Type of Document Dissertation
Author Jensen, Ronald Harry
URN etd-02242003-090009
Persistent URL http://resolver.caltech.edu/CaltechETD:etd-02242003-090009
Title Complexes of silver (I) with nucleic acids
Degree PhD
Option Chemistry
Advisory Committee
Advisor Name Title
Unknown Committee Member
Keywords
  • None
Date of Defense 1964-10-22
Availability unrestricted
Abstract
The equilibrium properties of the Ag (I) complexes of DNA have been studied potentiometrically and spectrophotometrically at ionic strength of 0.1 M (NaC10[subscript 4]) and at pH's from 5.6 to 8.0. There are at least two different complexes which form at low silver ion concentrations. The strength of association of one complex (type I binding) is pH independent. The type I complexing reaction releases no protons from the DNA. A second complex (type II binding) is stronger at high pH. This complexing causes the release of approximately one proton per Ag (I) bound.
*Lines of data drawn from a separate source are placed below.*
/-!
# The cubical sub-calculus of the Kontsevich–Zagier calculus: tame cubes and the cubical span

Definition request `defn-KZ.cubicalSpan` (topic `Literature/NumberTheory/Transcendental`; crux
`ReducedPeriodRing` = item `stmt-KontsevichZagierPeriods-3929` of route
`KontsevichZagierPeriods/FurushoPentagon`, line `effective-end-monoid`). The line works inside the
sub-calculus of the Kontsevich–Zagier calculus of moves (`KZCalculus.lean`: `KZ.IntegralRep`,
`KZ.FormalRep`, `KZ.of`, `KZ.relations`) generated by *tame cube* representations — domain the closed
unit cube `[0,1]ⁿ`, integrand real-analytic near the closed cube — and four families of moves between
them. This is the tree's rendering of Ayoub's "compact presentation" of the ring of effective periods
by integrals `∫_{[0,1]ⁿ} f` of functions holomorphic near the closed unit polydisc and algebraic over
`ℚ(z₁, …, zₙ)`, with the Stokes-type relations `∂f/∂zᵢ − f|_{zᵢ=1} + f|_{zᵢ=0}`
[Ayoub 2014, Def. 9, Def. 10, Prop. 11, Rem. 13], written in Kontsevich–Zagier's own language of
rules (1) additivity, (2) change of variables, (3) Newton–Leibniz [Kontsevich–Zagier 2001, §1.2]
(compare the linearity relation of effective formal periods, Huber–Müller-Stach, Part III draft 2015,
Def. 12.1.1 (1)).

## Main definitions

* `KZ.cube n` — the closed unit cube `{x : Fin n → ℝ | ∀ i, 0 ≤ x i ∧ x i ≤ 1}`, in exactly this
  set-builder form (see the design notes); `KZ.cube_eq_closedUnitCube : cube n = closedUnitCube n`
  (`= Set.Icc 0 1`, `NashCubes.lean`) transports compactness, measurability, semialgebraicity,
  `volume (cube n) = 1`; `KZ.cube_succ_eq` displays `cube (n + 1)` as the band
  `{z | Fin.init z ∈ cube n ∧ 0 ≤ z (Fin.last n) ≤ 1}` of the Newton–Leibniz move.
* `KZ.IntegralRep.IsTameCube r` — `r.domain = cube n ∧ AnalyticOnNhd ℝ r.integrand (cube n)`;
  `KZ.IntegralRep.tameCube f hf hsa` — the representation `[[0,1]ⁿ, f]` of a function analytic near
  the cube and `ℚ`-semialgebraic on it (integrable because continuous on a compact set).
* the four generator families, each a `Set KZ.FormalRep`, written VERBATIM (up to unfolding `cube`)
  as in the registered stubs `stub_cubicalSound` / `stub_cubicalCoherence` / `stub_cubicalSqrtClosed`
  of the crux item:
  - `KZ.cubicalLinGens` — linearity of the integrand on a cube: `[r] − [r₁] − [r₂]`,
    `f = f₁ + f₂` on `[0,1]ⁿ` (rule (1));
  - `KZ.cubicalStokesGens` — Newton–Leibniz along the last coordinate of the cube:
    `[[0,1]ⁿ⁺¹, ∂ₜF] − [[0,1]ⁿ, F(·,1) − F(·,0)]` with `F` analytic near the cube and
    `ℚ`-semialgebraic on it (rule (3); Ayoub's relation (a));
  - `KZ.cubicalCovGens` — change of variables along a `ℚ`-semialgebraic map `Φ` of the closed cube
    ONTO itself, injective on the cube, differentiable within the cube with derivative `Φ'`, with
    analytic coordinates, `f = (f' ∘ Φ) · |det Φ'|` on the cube (rule (2); the hypotheses are those of
    `KZ.changeOfVariablesRel` plus `Φ '' cube = cube` and analyticity; no condition on the inverse);
  - `KZ.cubicalSubdivGens` — dyadic subdivision along one coordinate `i`:
    `[r] − [r₁] − [r₂]` with `f₁ x = ½ f (x with xᵢ ↦ xᵢ/2)`, `f₂ x = ½ f (x with xᵢ ↦ (1+xᵢ)/2)`
    (rules (1) in the domain and (2));
* `KZ.cubicalSpan : AddSubgroup KZ.FormalRep` — the subgroup generated by the union of the four.

## Main statements (all proved)

* `KZ.cubicalLinGens_subset_integrandAddRel`, `KZ.cubicalCovGens_subset_changeOfVariablesRel`,
  `KZ.cubicalStokesGens_subset_newtonLeibnizRel` (with `a = 0`, `b = 1`): three of the four families
  are literally instances of the moves of `KZCalculus.lean`, hence lie in `KZ.relations`
  (`KZ.cubicalLinGens_subset_relations`, …).
* `KZ.cubicalSubdivGens_subset_relations`: the subdivision move is the sum of a domain-additivity
  move across the null hyperplane `xᵢ = ½` (`KZ.lowerHalfCube`, `KZ.upperHalfCube`) and two
  change-of-variables moves along the affine rescalings `KZ.lowerHalfMap`, `KZ.upperHalfMap`
  (derivative `KZ.halfScaleCLM i = diag(1, …, ½, …, 1)`, `det = ½`).
* `KZ.cubicalSpan_le_relations : cubicalSpan ≤ relations` — **soundness of the cubical
  sub-calculus**; definitionally the registered stub `stub_cubicalSound` of the crux item (so that stub
  is settled by this file); `KZ.eval_eq_zero_of_mem_cubicalSpan`. No completeness statement
  (`stub_cubicalCoherence`, `stub_cubicalSqrtClosed`, `stub_cubeCompilation`) is claimed here.
* `KZ.mem_cubicalLinGens` etc.: introduction rules phrased with `IsTameCube`.

## References

* M. Kontsevich, D. Zagier, *Periods*, in: Mathematics Unlimited — 2001 and Beyond, Springer (2001),
  771–808, §1.2 (rules (1)–(3); "in the case of multi-dimensional integrals one puts the Jacobian … in
  rule 2) and replaces the Newton–Leibniz formula by Stokes's formula in rule 3)").
  [`KontsevichZagierPeriods2001`]
* J. Ayoub, *Periods and the conjectures of Grothendieck and Kontsevich–Zagier*, EMS Newsletter 91
  (2014) 12–18, §2.2 "A compact presentation of the ring of abstract periods": Def. 9 (`𝒪_alg(𝔻̄ⁿ)`),
  Def. 10 (`𝒫^eff = 𝒪_alg(𝔻̄^∞)/⟨∂f/∂zᵢ − f|_{zᵢ=1} + f|_{zᵢ=0}⟩`), Prop. 11 (`𝒫 ≅ 𝒫_KZ`), Rem. 13
  (`Ev [f] = ∫_{[0,1]ⁿ} f`). [`Ayoub2014`]
* A. Huber, S. Müller-Stach, *Periods and Nori Motives, Part III* (draft 2015), Def. 12.1.1
  (effective formal periods; relation (1) linearity). [`HuberMullerStachPeriodsIII2015`]

## Design notes

* `KZ.cube n` is deliberately the literal `{x | ∀ i, 0 ≤ x i ∧ x i ≤ 1}` and the four generator
  families are deliberately flat right-nested conjunctions in the order of the registered stubs, so
  that the stubs (registered in unfolded form) are restated through these definitions by `Iff.rfl`:
  `cubicalSpan ≤ relations` is definitionally the statement of `stub_cubicalSound` (checked by `Iff.rfl`
  in the scratch file of this request). The tree's `closedUnitCube n = Set.Icc 0 1` (`NashCubes.lean`)
  is propositionally but not definitionally equal (`cube_eq_closedUnitCube`); `IsTameCube r` is
  propositionally but not definitionally the first two conjuncts of each block, whence the separate
  introduction rules `mem_cubical*Gens`.
* Nothing is asserted: every declaration is a definition with a body or a proved theorem (D-0014).
* This particular four-family presentation is fixed by the route line, not by a published text; the
  docstrings cite the printed rules each family instantiates.
-/

noncomputable section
DNA which is rich in GC binds Ag (I) more strongly than does AT rich DNA. However, at pH's between 5.6 and 8.0 more protons are released from AT-rich DNA's.

It is proposed that the first complex (type I) involves only GC base pairs, with silver (I) adding to the sigma electrons of a ring nitrogen or interacting with the pi electrons. In the second complex (type II), Ag (I) replaces an N-1 (purine) to N-3 (pyrimidine) hydrogen bond, thus displacing one proton.

The complexing behavior of various polynucleotides, nucleotides and substituted purines was studied, and the DNA complexes are discussed in the light of these results.

A cesium sulfate equilibrium density gradient ultracentrifugation technique has been developed in which buoyant density differences between different DNA's are generated by the specific formation of their Ag (I) complexes. When Ag (I) is bound to the extent of one silver ion per DNA base pair, the buoyant density of either native or denatured DNA increases by about .17 g/cc.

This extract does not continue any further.